Conflicts - TensionsSoutheast Asia

U.S. warns PRC against ‘intimidation’ of Philippines in South China Sea

Benar News

The People’s Republic of China (PRC) should stop its “unacceptable” harassment of Philippine vessels in the South China Sea, a senior United States official said in early May 2023, while pledging that Washington will stand with its staunch ally against any intimidation from Beijing in the disputed waterway.

The comments from Daniel Kritenbrink, assistant secretary of state for East Asian and Pacific affairs, came shortly after a near-collision between Philippine and Chinese vessels and as Philippine President Ferdinand Marcos Jr. visited Washington for a summit with U.S. President Joe Biden. (Pictured: Philippine President Ferdinand Marcos Jr., left, and U.S. President Joe Biden meet in the White House in May 2023.)

“This is really a very important issue, and we remain deeply concerned by the People’s Republic of China’s continued intimidation and harassment of Philippine vessels as they undertake routine patrols within the Philippines’ exclusive economic zone,” Kritenbrink said during a news briefing.

“You have such actions that are truly unacceptable. We stand with the Philippines in the face of [the] Chinese coast guard’s ongoing infringement and harassment.”

On April 23, 2023, two Chinese coast guard vessels intercepted Philippine patrol boats and “exhibited aggressive tactics” near Second Thomas Shoal, locally known as Ayungin Shoal, according to the Philippine Coast Guard.

Beijing claimed the Philippine vessels trespassed in Chinese waters near the shoal and approached a Chinese vessel.

The PRC has competing claims in the South China Sea with nations including Brunei, Malaysia, the Philippines and Vietnam. In 2016, an international tribunal ruled in favor of Manila and against Beijing’s arbitrary and sweeping maritime claims in the strategic waterway, but the PRC has refused to honor the ruling.

Kritenbrink said the U.S. would continue to monitor Beijing’s “provocative” conduct in the South China Sea. “But most importantly, we will continue to stand with our Filipino allies, and we will continue to operate together,” he said.

Under their 1951 Mutual Defense Treaty, the U.S. has committed to defend the Philippines in case of any armed attack on its military, public vessels or aircraft.

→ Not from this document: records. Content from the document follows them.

/-!
# Line `km-mixing-colour-deficit` — skeleton for crux `PrimeLogDecay` (stmt-MatrixMultiplication-14310)

Route `FourierTwoFamiliesModP`, crux rank 3 (fixed, the route's decl):
`∃ c > 0 ∃ s₀ ∀ p prime ∀ n s (A B : Fin n → Finset (ZMod p)), s₀ ≤ s → |A i| = |B i| = s → (W) → (X) →
n·s·(log s)^c ≤ p`, i.e. density `ρ := n s / p ≤ (log s)^{-c}`.

Notation (informal): `X = ⊔ A i`, `Y = ⊔ B i` (`blockUnion`), `Δ = ⋃ⱼ (A j − B j)` (`delta`),
`r_{U,V}(d) = #{(u,v) ∈ U × V : u − v = d}`, `B = bohr Γ ν` a Bohr set of rank `d = |Γ|` in `ZMod p`
(`znorm`, `bohr`, `IsRegularBohr` below, the Bourgain/Tao–Vu notion with constant `100(d+1)`),
`B_κ = bohr Γ (coreWidth d · ν)` its narrow core, `x + B` the translate `(bohr Γ ν).image (x + ·)`,
`λ = log s`.

## The idea (card km-mixing-colour-deficit v2, ideator 1; triage r1 ×3 pass, merged with km-sifting /
hereditary-deficit) and what the panel did to it

LEVER (exact COLOUR DEFICIT): by (W)+(X), a pair `(u,v) ∈ X × Y` has `u − v ∈ Δ` iff it is a matched
(same-index) pair, so `#{(u,v) ∈ X×Y : u − v ∈ Δ} = n s²` exactly — and the same for every family of
sub-blocks `A' i ⊆ A i`, `B' i ⊆ B i` (windows): the `Δ`-difference graph on `X × Y` is `⊔ K(A i, B i)`,
sparser than random by the factor `ρ s` beyond the wall.  ENGINE: Kelley–Meka two-sided mixing
(arXiv:2302.05537 Thm 2.11 + Prop 2.12 decoupling; Thm 2.8 / Bloom–Sisask arXiv:2302.07211 Prop 14 for the
increment) turns "few pairs into a test set of relative density `2^{-k}`" into a CONSTANT-FACTOR density
increment of `X` or `Y` on a Bohr set, cost rank `+O(L⁴k⁴)`, size `×exp(−O(L⁵k⁵ + d log d))`.
PANEL (TRIAGE-r1-1/2/3): lever and engine sound for ONE round; every further round needs a window PAIR
in which both unions are dense AND the test set is again relatively dense ("hereditary test density /
paired localisation", = delta-trace-rigidity K1) — unproved, the shared load-bearing bet of all KM cards;
the card's regime claims (`n ≤ s·e^{(log s)^{1/6}}`, thin-rich) are one-round conditions (App. A7/A8 of r1-3).

## This skeleton: ONE sifting step after a two-set SPREADNESS DESCENT (5 registered stubs)

Instead of iterating deficit rounds (which is where the hereditary clause bites), the line runs the
Kelley–Meka density-increment framework in its GREEDY form (KM Prop 2.15 "spread relative to its span",
here relative to regular Bohr sets with a per-step budget): first `X` is made relatively spread (no
`(1+ε)`-denser admissible refinement), then `Y` inside, with HIERARCHICAL budgets so that `X`'s spreadness
horizon covers `Y`'s whole descent; both descents take `O_C(log(1/ρ))` steps because densities are `≤ 1`.
At the end ONE application of the two-set sifting dichotomy (`BohrSifting`) to a window pair that is
near-maximally dense on both sides and has a `Δ`-THICK narrow core produces a `(1+1/C)`-increment of `X`
or `Y` inside both horizons — contradicting spreadness.  The deficit hypothesis of that one application
is certified by the colour-deficit identity (`ColourDeficit`) + Markov: on `Δ` the cross-representation
function `r_{U,V}` counts only matched pairs, `≤ s·|U|` of them, so wherever `Δ` fills a `2·2^{-k}`
fraction of the core, half of that is a valley `{r_{U,V} ≤ |U||V|/(16|B|)}`.  Hence the ENTIRE structural
content of the line is isolated in ONE statement about `Δ` alone:

* `stub_thickCore` — THE BET (open; `ThickCore`): for a dense balanced SDPP family (`ρ ≥ λ^{-c}`, `s ≥ s₀`)
  and any admissible regular Bohr window `B` (rank `≤ λ^{9/10}`, `|B| ≥ p·e^{−λ^{19/20}}`), among the centres
  `x` where `X` is dense (a set filling 99% of a coarser window translate) and `y` where `Y` is dense
  (likewise) there is a pair whose difference core `(x − y) + B_κ` contains `Δ` at relative density
  `≥ 2·2^{-k}`, `k = ⌈λ^{1/10}⌉`.  It is IMPLIED BY THE CRUX (vacuous once no dense family exists), so it
  cannot be refuted without refuting the crux; it is the panel's "hereditary test density" in its weakest
  consumable form (one scale, one pair, a statement about `Δ` only — no matched-mass or block-localisation
  clause survives: the deficit is free on `Δ` by `ColourDeficit`).  Every known near-extremal design
  (translates, CKSU/CRT cubes, chain menus) is digit-like and has thick cores at every coordinate scale; in
  bounded dilution `p ≤ s² e^{λ^{1/10}/2}` thickness holds on average over all cores.
* `stub_bohrSifting` — THE ENGINE (`BohrSifting`, XL, print-adjacent = km-sifting K2): Bohr-relative two-set
  Kelley–Meka dichotomy in `ZMod p`: `U ⊆ x+B`, `V ⊆ y+B`, test set `T` in the narrow core `(x−y)+B_κ` with
  `|T| ≥ 2^{-k}|B_κ|` receiving at most `1/8` of the nominal `|U||V||T|/|B|` pairs ⟹ a regular refinement
  `B₁ = bohr Γ₁ ν₁` (`Γ ⊆ Γ₁`, rank `+ C·L⁸`, `|B₁| ≥ e^{−C(d log(2d) + L⁸)}|B|`,
  `L = log(2|B|/|U|) + log(2|B|/|V|) + k`) and a translate on which `U` or `V` is `(1+1/C)` times denser.
  Sources: KM Thm 2.8/2.11, Prop 2.12–2.14, Lemma 2.10 (sifting, general `G`); BS Prop 14, Lemma 15, Thm 16
  (Bohr-relative unbalancing / almost-periodicity with `A₁ ≠ A₂`).  Exponent 8 and the size floor
  `|B| ≥ e^{C(d log 2(d+1) + L⁸)}` are deliberately generous (the floor makes the statement vacuous outside
  the dense regime `L⁸ ≲ log|B|`).  Needs the Bohr-set API (D1 of every KM card): `znorm/bohr/IsRegularBohr`.
* `stub_bohrBasics` — (`BohrBasics`, provable now, M): regular widths exist in every dyadic range
  (Bourgain; Tao–Vu Lemma 4.25) and narrowing costs `|bohr Γ (θν)| ≥ (θ/4)^{2d+2}|bohr Γ ν|` (doubling
  `|B_{2ν}| ≤ 4^d|B_ν|`, Tao–Vu Lemma 4.20).  Mathlib-only; shared infrastructure with the engine.
* `stub_colourDeficit` — (`ColourDeficit`, provable now, M): the hereditary colour-deficit identity
  `#{(u,v) ∈ (⋃A'ᵢ)×(⋃B'ᵢ) : u − v ∈ Δ(A,B)} = Σᵢ |A'ᵢ||B'ᵢ|` for sub-blocks of a balanced SDPP family
  (blocks pairwise disjoint by tree `IsSDPP.disjoint_left/right_of_simultaneous`; F0: `u ∈ A i`, `v ∈ B k`,
  `u − v ∈ A j − B j` ⟹ (X) with `(i,j,k)` ⟹ `i = k`).
* `stub_spreadDescent` — BOOKKEEPING (L): `ColourDeficit → BohrBasics → BohrSifting → ThickCore →
  DenseRegimeLogDecay` (the crux's conclusion for families beyond `4×` the wall, constants `c := c₃`,
  `s₀` large): penalised maximisation `density·(1+ε)^{-j}` over admissible windows reachable in `j` budget
  units gives the relatively spread windows (finite `Finset.exists_max_image`), `X` with horizon
  `(R₁+2)·(per-step budget)`, `R₁ = ⌈log(1/ρ)/log(1+ε)⌉`, `ε = 1/(4C)`; one final narrowing by
  `θ = ερ/(2·10⁴(d+1))` (BohrBasics) makes 99% of the coarse translates `(1−1/(4C))`-near-maximal (Markov);
  ThickCore picks the pair, ColourDeficit + Markov the valley `T` (`|T| ≥ |Δ ∩ core| − 32 s λ^{c}`),
  BohrSifting the increment `(1+1/C)(1−1/4C) > 1+ε` inside both horizons: contradiction.  Budget check
  (large `s`): total rank `O(C³c²(log λ)² λ^{4/5}) ≤ λ^{9/10}`, total log-size-loss
  `O(C³c²(log λ)³ λ^{9/10}) ≤ λ^{19/20}`, sifting floor `e^{C(…)} ≤ e^{λ} ≤ s² e^{−λ^{19/20}} ≤ |B|`,
  Markov slack `2^{-k}|B_κ| ≥ s^{1.8} ≫ 32 s λ^c` (uses `p ≥ s²`, tree `IsSDPP.card_mul_card_le`).

`PrimeLogDecay_of : PrimeLogDecay` (kernel-checked, sorry-free outside the stubs) feeds the four
statement stubs to `stub_spreadDescent` and adds the sparse regime `n s² < 4p` (there
`n s (log s)^{c'} ≤ n s²/4 < p` for `s ≥ 64`, `c' = min c 1`), through the disprover's explicit-constant
form `Negative.PrimeLogDecayWith` / `primeLogDecay_iff`.

Disproof used (landed `Theorems/PrimeLogDecay/Negative/{LoadBearing,ChainMenuDesign}.lean`; the v3
`Disproof.lean` under run/gate/evidence is not mounted on this hub, read via its evidence notes):
`primeLogDecay_false_without_W` — (W) is used by `ColourDeficit` (directness is what makes the matched
pairs of a block inject into `Δ`; block disjointness) and by the descent (`p ≥ s²`);
`primeLogDecay_false_without_X` — (X) IS the colour deficit (F0); `not_primeLogDecayWith_13_3` /
`card_translateClass_mul_le` — translates (`ρ = 1/s`) and every bounded-shape design are far inside the
sparse side of `ThickCore`'s density hypothesis `ρ ≥ λ^{-c}`, and the composition goes through
`PrimeLogDecayWith (min c 1) (max s₀ 64)`, consistent with "`s₀` must grow with `c`"; chain menus
(`isSDPP_menu12_pi`, `ρ = s^{-0.585}`) likewise never meet the dense hypothesis.  No landed Negative lemma
refutes an instance of any stub (ledger negatives 2026-08-16: 4 unrelated entries).
-/

set_option linter.unusedVariables false
set_option linter.dupNamespace false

Kritenbrink also rejected Chinese officials’ complaints over Manila’s recent decision to grant the U.S. greater access to local sites under the allies’ 2014 Enhanced Defense Cooperation Agreement, including locations closer to self-governed Taiwan, which Beijing claims as its territory.

“I am confident that the U.S. and the Philippines share a vision for a peaceful and stable region,” he said. “We support the maintenance of peace and stability across the Taiwan Strait. We oppose unilateral efforts to change the status quo by either side, and we insist that cross-strait differences be resolved peacefully. Peace and stability in the Taiwan Strait is a matter of international concern.”

During their summit, Marcos and President Biden discussed issues including food security, climate change, trade and investment, and defense cooperation.

Also in early May 2023, Washington announced it intends to transfer four patrol vessels and three C-130H transport aircraft to support the Philippines’ modernization of its maritime and tactical lift capabilities.